然后,每次做成可执行文件时,在main函数的最开始调用dbg_init()函数,加入backtrace输出功能。

crash.c

#include <stdio.h>
#include <stdlib.h>
#include <string.h>

extern void dbg_init(void);

int *d = (int*)1;

int c(void)
{
    return *d;
}

int b(void)
{
    return c();
}

int a(void)
{
    return b();
}

int main(int argc, char *argv[])
{
    dbg_init();

    printf("[TEST] pid = %d\n", getpid());

    return a();
}

执行的效果如下:

root@ubuntu:~/codes/dbg# LD_LIBRARY_PATH=. ./crash
[TEST] pid = 24362
[LIB] Fatal signal 11 (SIGSEGV) at 0x1 (code=1), thread 24362 (crash)
[LIB] stack depth 8
[LIB] ./libdbg.so(+0xbfc) [0x7fd4c2560bfc]
[LIB] /lib/x86_64-linux-gnu/libc.so.6(+0x370b0) [0x7fd4c21ce0b0]
[LIB] ./crash(c+0xb) [0x4008b7]
[LIB] ./crash(b+0x9) [0x4008c4]
[LIB] ./crash(a+0x9) [0x4008cf]
[LIB] ./crash(main+0x34) [0x400905]
[LIB] /lib/x86_64-linux-gnu/libc.so.6(__libc_start_main+0xf5) [0x7fd4c21b8ea5]
[LIB] ./crash() [0x4007e9]
Segmentation fault

而且,由于在lib库中,dbg_signal_handler()函数的最后,将signal的钩子还原了。

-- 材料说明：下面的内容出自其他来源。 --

import Summits.Ventures.PercRepro.C025ProfilePLDUniformTable_r6_s5_m9
import Summits.Ventures.PercRepro.C025ProfilePLDFiveLiftArith
import Summits.Ventures.PercRepro.C025ProfilePLDFiveTable6a
import Summits.Ventures.PercRepro.C025ProfilePLDFiveTable6b
import Summits.Ventures.PercRepro.C025ProfilePLDFiveTable6c

/-!
# (PLD) FOR «M ⊕ U_{5,m}» FOR EVERY m ≥ 9 AND EVERY (PLD)-MATROID M OF RANK ≤ 6: THE CERTIFICATE TABLE FOR U_{5,9} LIFTED IN m (night-3 g32)

`proofs/NIGHT3-G32-MATCHING.md` §6.  The profile of `U_{5,m}` is `T₀₅ + m·T₁₅ + C(m,2)·T₂₅ + C(m,3)·T₃₅ + C(m,4)·T₄₅ + c_m·δ₅₅`
(`PLDFiveLift.sum_choose_min_five`, `m ≥ 9`); `T₄₅` and `δ₅₅` preserve PER-LAYER DOMINANCE (g29), the joint-LP preservers
`q₅ = T₁₅ + 3·T₂₅ + 5·T₃₅ + 7·T₄₅`, `q₅′ = T₂₅ + 2·T₃₅ + 3·T₄₅`, `q₅″ = T₃₅ + 2·T₄₅` do at rank ≤ 6
(`PLDPlaneTable.pld_conv_q51_of_eRank_le_6`, `pld_conv_q52_of_eRank_le_6`, `pld_conv_q53_of_eRank_le_6`), and
`24·(U_{5,9+k} − U_{5,9}) = 24k·q₅ + 12k(11+k)·q₅′ + 4k(95+18k+k²)·q₅″ + k(k³+22k²+155k+326)·T₄₅ + 24(c_{9+k} − c₉)·δ₅₅`
(`lift_instance_five`): ONE certificate table — the landed `uniform_5_9_table_6` for `M ⊕ U_{5,9}` at rank ≤ 6 — gives (PLD) for
`M ⊕ U_{5,m}` for EVERY `m ≥ 9` (`pld_disjointSum_uniform_five_ge_9_of_eRank_le_6`).  No `def`, no `instance`, no notation.  Axioms: standard.
-/

open scoped Matroid

namespace PercRepro

open Finset ThmH

namespace PLDFiveLift

variable {α : Type} [DecidableEq α]

/-- (PLD) FOR «M ⊕ U_{5,m}» FOR EVERY `m ≥ 9` AND EVERY (PLD)-MATROID `M` OF RANK ≤ 6: the uniform matroid is
`truncate (freeOn F) 5` with `|F| = m ≥ 9`. -/
theorem pld_disjointSum_uniform_five_ge_9_of_eRank_le_6 (M : Matroid α) [M.Finite] (hr : M.eRank ≤ 6)
    (hPLD : ∀ lo hi δ Θ : ℕ, Θ ≤ lo + hi + δ → (lo = 0 ∨ lo + hi + δ ≤ Θ) →
      (∑ I ∈ (gr M).powerset, (if lo ≤ (M.eRk (I : Set α)).toNat ∧ (M.eRk (I : Set α)).toNat ≤ hi ∧
          Θ ≤ (M.eRk ((gr M \ I : Finset α) : Set α)).toNat + (M.eRk (I : Set α)).toNat then
          ((M.eRk ((gr M \ I : Finset α) : Set α)).toNat).choose δ else 0)) ≤
        ∑ I ∈ (gr M).powerset, (if lo + δ ≤ (M.eRk ((gr M \ I : Finset α) : Set α)).toNat ∧
          (M.eRk ((gr M \ I : Finset α) : Set α)).toNat ≤ hi + δ then
          ((M.eRk ((gr M \ I : Finset α) : Set α)).toNat).choose δ else 0))
    (F : Finset α) (hF : 9 ≤ F.card)
    (h : Disjoint M.E (@Matroid.truncate α (Matroid.freeOn (F : Set α)) (PLDTruncate.freeOn_finite' F) 5).E) :
    haveI := PLDTruncate.freeOn_finite' F
    haveI := PLDClosure.disjointSum_finite' _ _ h
    ∀ lo hi δ Θ : ℕ, Θ ≤ lo + hi + δ → (lo = 0 ∨ lo + hi + δ ≤ Θ) →
      (∑ I ∈ (gr (M.disjointSum (Matroid.truncate (Matroid.freeOn (F : Set α)) 5) h)).powerset, (if lo ≤ ((M.disjointSum (Matroid.truncate (Matroid.freeOn (F : Set α)) 5) h).eRk (I : Set α)).toNat ∧ ((M.disjointSum (Matroid.truncate (Matroid.freeOn (F : Set α)) 5) h).eRk (I : Set α)).toNat ≤ hi ∧
          Θ ≤ ((M.disjointSum (Matroid.truncate (Matroid.freeOn (F : Set α)) 5) h).eRk ((gr (M.disjointSum (Matroid.truncate (Matroid.freeOn (F : Set α)) 5) h) \ I : Finset α) : Set α)).toNat + ((M.disjointSum (Matroid.truncate (Matroid.freeOn (F : Set α)) 5) h).eRk (I : Set α)).toNat then
          (((M.disjointSum (Matroid.truncate (Matroid.freeOn (F : Set α)) 5) h).eRk ((gr (M.disjointSum (Matroid.truncate (Matroid.freeOn (F : Set α)) 5) h) \ I : Finset α) : Set α)).toNat).choose δ else 0)) ≤
        ∑ I ∈ (gr (M.disjointSum (Matroid.truncate (Matroid.freeOn (F : Set α)) 5) h)).powerset, (if lo + δ ≤ ((M.disjointSum (Matroid.truncate (Matroid.freeOn (F : Set α)) 5) h).eRk ((gr (M.disjointSum (Matroid.truncate (Matroid.freeOn (F : Set α)) 5) h) \ I : Finset α) : Set α)).toNat ∧
          ((M.disjointSum (Matroid.truncate (Matroid.freeOn (F : Set α)) 5) h).eRk ((gr (M.disjointSum (Matroid.truncate (Matroid.freeOn (F : Set α)) 5) h) \ I : Finset α) : Set α)).toNat ≤ hi + δ then
          (((M.disjointSum (Matroid.truncate (Matroid.freeOn (F : Set α)) 5) h).eRk ((gr (M.disjointSum (Matroid.truncate (Matroid.freeOn (F : Set α)) 5) h) \ I : Finset α) : Set α)).toNat).choose δ else 0) := by
  haveI := PLDTruncate.freeOn_finite' F
  haveI := PLDClosure.disjointSum_finite' _ _ h
  have hU : (Matroid.truncate (Matroid.freeOn (F : Set α)) 5).eRank ≤ ((5 : ℕ) : ℕ∞) := by
    rw [Matroid.truncate_eRank]; exact min_le_right _ _
  have hr' : M.eRank ≤ ((6 : ℕ) : ℕ∞) := by exact_mod_cast hr
  have hb : ∀ I ∈ (gr (M.disjointSum (Matroid.truncate (Matroid.freeOn (F : Set α)) 5) h)).powerset,
      ((M.disjointSum (Matroid.truncate (Matroid.freeOn (F : Set α)) 5) h).eRk (I : Set α)).toNat ≤ 11 ∧ ((M.disjointSum (Matroid.truncate (Matroid.freeOn (F : Set α)) 5) h).eRk ((gr (M.disjointSum (Matroid.truncate (Matroid.freeOn (F : Set α)) 5) h) \ I : Finset α) : Set α)).toNat ≤ 11 := by
    intro I _
    constructor
    · rw [PLDClosure.toNat_eRk_disjointSum]
      have h1 := PLDCert.toNat_eRk_le_of_eRank_le M hr' ((I ∩ gr M : Finset α) : Set α)
      have h2 := PLDCert.toNat_eRk_le_of_eRank_le _ hU ((I ∩ gr (Matroid.truncate (Matroid.freeOn (F : Set α)) 5) : Finset α) : Set α)
      omega
    · rw [PLDClosure.toNat_eRk_disjointSum]
      have h1 := PLDCert.toNat_eRk_le_of_eRank_le M hr' (((gr (M.disjointSum (Matroid.truncate (Matroid.freeOn (F : Set α)) 5) h) \ I) ∩ gr M : Finset α) : Set α)
      have h2 := PLDCert.toNat_eRk_le_of_eRank_le _ hU (((gr (M.disjointSum (Matroid.truncate (Matroid.freeOn (F : Set α)) 5) h) \ I) ∩ gr (Matroid.truncate (Matroid.freeOn (F : Set α)) 5) : Finset α) : Set α)
      omega
  refine PLDSymCex.pld_of_bounded (gr (M.disjointSum (Matroid.truncate (Matroid.freeOn (F : Set α)) 5) h)).powerset (fun I : Finset α => ((M.disjointSum (Matroid.truncate (Matroid.freeOn (F : Set α)) 5) h).eRk (I : Set α)).toNat)
    (fun I : Finset α => ((M.disjointSum (Matroid.truncate (Matroid.freeOn (F : Set α)) 5) h).eRk ((gr (M.disjointSum (Matroid.truncate (Matroid.freeOn (F : Set α)) 5) h) \ I : Finset α) : Set α)).toNat) 11 hb ?_
  intro lo hi δ hlh hhR hδR
  have hL := PLDClosure.sum_powerset_disjointSum M _ h
    (fun x f => if lo ≤ x ∧ x ≤ hi ∧ (if lo = 0 then 0 else lo + hi + δ) ≤ f + x then f.choose δ else 0)
  have hR := PLDClosure.sum_powerset_disjointSum M _ h
    (fun x f => if lo + δ ≤ f ∧ f ≤ hi + δ then f.choose δ else 0)
  beta_reduce at hL hR
  rw [hL, hR]
  have h2L : ∀ x₁ f₁ : ℕ,
      ∑ I₂ ∈ (gr (Matroid.truncate (Matroid.freeOn (F : Set α)) 5)).powerset,
        (if lo ≤ x₁ + ((Matroid.truncate (Matroid.freeOn (F : Set α)) 5).eRk (I₂ : Set α)).toNat ∧ x₁ + ((Matroid.truncate (Matroid.freeOn (F : Set α)) 5).eRk (I₂ : Set α)).toNat ≤ hi ∧
            (if lo = 0 then 0 else lo + hi + δ) ≤ f₁ + ((Matroid.truncate (Matroid.freeOn (F : Set α)) 5).eRk ((gr (Matroid.truncate (Matroid.freeOn (F : Set α)) 5) \ I₂ : Finset α) : Set α)).toNat +
              (x₁ + ((Matroid.truncate (Matroid.freeOn (F : Set α)) 5).eRk (I₂ : Set α)).toNat) then
          (f₁ + ((Matroid.truncate (Matroid.freeOn (F : Set α)) 5).eRk ((gr (Matroid.truncate (Matroid.freeOn (F : Set α)) 5) \ I₂ : Finset α) : Set α)).toNat).choose δ else 0) =
      (∑ i ∈ range (F.card + 1), Nat.choose F.card i * (if lo ≤ x₁ + min i 5 ∧ x₁ + min i 5 ≤ hi ∧ (if lo = 0 then 0 else lo + hi + δ) ≤ (f₁ + min (F.card - i) 5) + (x₁ + min i 5) then (f₁ + min (F.card - i) 5).choose δ else 0)) := by
    intro x₁ f₁
    have := PLDTruncate.sum_powerset_truncate_freeOn F 5
      (fun x₂ f₂ => if lo ≤ x₁ + x₂ ∧ x₁ + x₂ ≤ hi ∧ (if lo = 0 then 0 else lo + hi + δ) ≤ f₁ + f₂ + (x₁ + x₂) then
        (f₁ + f₂).choose δ else 0)
    beta_reduce at this
    exact this
  have h2R : ∀ f₁ : ℕ,
      ∑ I₂ ∈ (gr (Matroid.truncate (Matroid.freeOn (F : Set α)) 5)).powerset,
        (if lo + δ ≤ f₁ + ((Matroid.truncate (Matroid.freeOn (F : Set α)) 5).eRk ((gr (Matroid.truncate (Matroid.freeOn (F : Set α)) 5) \ I₂ : Finset α) : Set α)).toNat ∧
            f₁ + ((Matroid.truncate (Matroid.freeOn (F : Set α)) 5).eRk ((gr (Matroid.truncate (Matroid.freeOn (F : Set α)) 5) \ I₂ : Finset α) : Set α)).toNat ≤ hi + δ then
          (f₁ + ((Matroid.truncate (Matroid.freeOn (F : Set α)) 5).eRk ((gr (Matroid.truncate (Matroid.freeOn (F : Set α)) 5) \ I₂ : Finset α) : Set α)).toNat).choose δ else 0) =
      (∑ i ∈ range (F.card + 1), Nat.choose F.card i * (if lo + δ ≤ f₁ + min (F.card - i) 5 ∧ f₁ + min (F.card - i) 5 ≤ hi + δ then (f₁ + min (F.card - i) 5).choose δ else 0)) := by
    intro f₁
    have := PLDTruncate.sum_powerset_truncate_freeOn F 5
      (fun x₂ f₂ => if lo + δ ≤ f₁ + f₂ ∧ f₁ + f₂ ≤ hi + δ then (f₁ + f₂).choose δ else 0)
    beta_reduce at this
    exact this
  simp only [h2L, h2R]
  -- the case `m = 9` from the landed table, in two δ-parts
  have h4 : ∑ I ∈ (gr M).powerset, (∑ i ∈ range (9 + 1), Nat.choose 9 i * (if lo ≤ (M.eRk (I : Set α)).toNat + min i 5 ∧ (M.eRk (I : Set α)).toNat + min i 5 ≤ hi ∧ (if lo = 0 then 0 else lo + hi + δ) ≤ ((M.eRk ((gr M \ I : Finset α) : Set α)).toNat + min (9 - i) 5) + ((M.eRk (I : Set α)).toNat + min i 5) then ((M.eRk ((gr M \ I : Finset α) : Set α)).toNat + min (9 - i) 5).choose δ else 0)) ≤
      ∑ I ∈ (gr M).powerset, (∑ i ∈ range (9 + 1), Nat.choose 9 i * (if lo + δ ≤ (M.eRk ((gr M \ I : Finset α) : Set α)).toNat + min (9 - i) 5 ∧ (M.eRk ((gr M \ I : Finset α) : Set α)).toNat + min (9 - i) 5 ≤ hi + δ then ((M.eRk ((gr M \ I : Finset α) : Set α)).toNat + min (9 - i) 5).choose δ else 0)) := by
    rcases Nat.lt_or_ge δ 6 with hδ0 | hδ0
    · obtain ⟨hDpos, hadm, hcert⟩ := PLDTriangle.uniform_5_9_table_6_part0 _ rfl lo (mem_range.2 (by omega)) hi (mem_range.2 (by omega))
        δ (mem_range.2 (by omega)) hlh
      have key := PLDCert.sum_le_of_cert M hPLD 6 hr' _ hadm _ _ hcert
      rw [← Finset.mul_sum, ← Finset.mul_sum] at key
      exact Nat.le_of_mul_le_mul_left key hDpos
    obtain ⟨hDpos, hadm, hcert⟩ := PLDTriangle.uniform_5_9_table_6_part1 _ rfl lo (mem_range.2 (by omega)) hi (mem_range.2 (by omega))
      δ (mem_Ico.2 ⟨by omega, by omega⟩) hlh
    have key := PLDCert.sum_le_of_cert M hPLD 6 hr' _ hadm _ _ hcert
    rw [← Finset.mul_sum, ← Finset.mul_sum] at key
    exact Nat.le_of_mul_le_mul_left key hDpos
  -- the lift to `m = |F| ≥ 9`
  have hq := PLDPlaneTable.pld_conv_q51_of_eRank_le_6 M hr hPLD lo hi δ hlh hhR hδR
  have hq' := PLDPlaneTable.pld_conv_q52_of_eRank_le_6 M hr hPLD lo hi δ hlh hhR hδR
  have hq'' := PLDPlaneTable.pld_conv_q53_of_eRank_le_6 M hr hPLD lo hi δ hlh hhR hδR
  exact lift_instance_five (gr M).powerset (fun I : Finset α => (M.eRk (I : Set α)).toNat)
    (fun I : Finset α => (M.eRk ((gr M \ I : Finset α) : Set α)).toNat) hPLD F.card hF lo hi δ
    (if lo = 0 then 0 else lo + hi + δ) (by split_ifs <;> omega) (by split_ifs <;> omega)
    (by simpa only [mul_add, add_assoc, one_mul] using hq) (by simpa only [mul_add, add_assoc, one_mul] using hq')
    (by simpa only [mul_add, add_assoc, one_mul] using hq'') h4

end PLDFiveLift

end PercRepro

当这个程序作为其他程序的子进程启动时,父进程还是可以接收到正常的signal信息。

main.c

#include <stdio.h>
#include <stdlib.h>
#include <string.h>

#include <errno.h>
#include <unistd.h>
#include <signal.h>

#include <sys/types.h>

static int quit = 0;

static void sig_chld( int signo )
{

    pid_t id;
    int stat;
    id = wait(&stat);

    printf("[MAIN] caught signal %d for pid(%d).\n", (WIFSIGNALED(stat) ? WTERMSIG(stat) : -1), id);

    quit = -1;

    return;
}

int main(int argc, char *argv[])
{
    signal(SIGCHLD, sig_chld);

    if(fork() == 0){

        char * const cmds[] = {
            [0] = argv[1],
            [1] = NULL
        };

        execv(cmds[0], cmds);
    }

    while(!quit) {usleep(100);}

    return 0;
}

最后,提供一下Makefile文件,说明一下依赖的编译参数。其中需要注意的是,可执行程序编译时必须附带“-rdynamic”参数。

all: crash main

lib:
    @gcc lib.c -o libdbg.so -O0 -g -shared -fPIC

crash: lib
    @gcc crash.c -o crash -O0 -g -rdynamic -ldbg -L.

main:
    @gcc main.c -o main -O0 -g

test: all
    @LD_LIBRARY_PATH=. ./main ./crash

clean:
    @-rm crash main libdbg.so core

执行的测试结果:

root@ubuntu:~/codes/dbg# make test
[TEST] pid = 24401
[LIB] Fatal signal 11 (SIGSEGV) at 0x1 (code=1), thread 24401 (crash)
[LIB] stack depth 8
[LIB] ./libdbg.so(+0xbfc) [0x2b582e3c0bfc]
[LIB] /lib/x86_64-linux-gnu/libc.so.6(+0x370b0) [0x2b582e6090b0]
[LIB] ./crash(c+0xb) [0x4008b7]
[LIB] ./crash(b+0x9) [0x4008c4]
[LIB] ./crash(a+0x9) [0x4008cf]
[LIB] ./crash(main+0x34) [0x400905]
[LIB] /lib/x86_64-linux-gnu/libc.so.6(__libc_start_main+0xf5) [0x2b582e5f3ea5]
[LIB] ./crash() [0x4007e9]
[MAIN] caught signal 11 for pid(24401).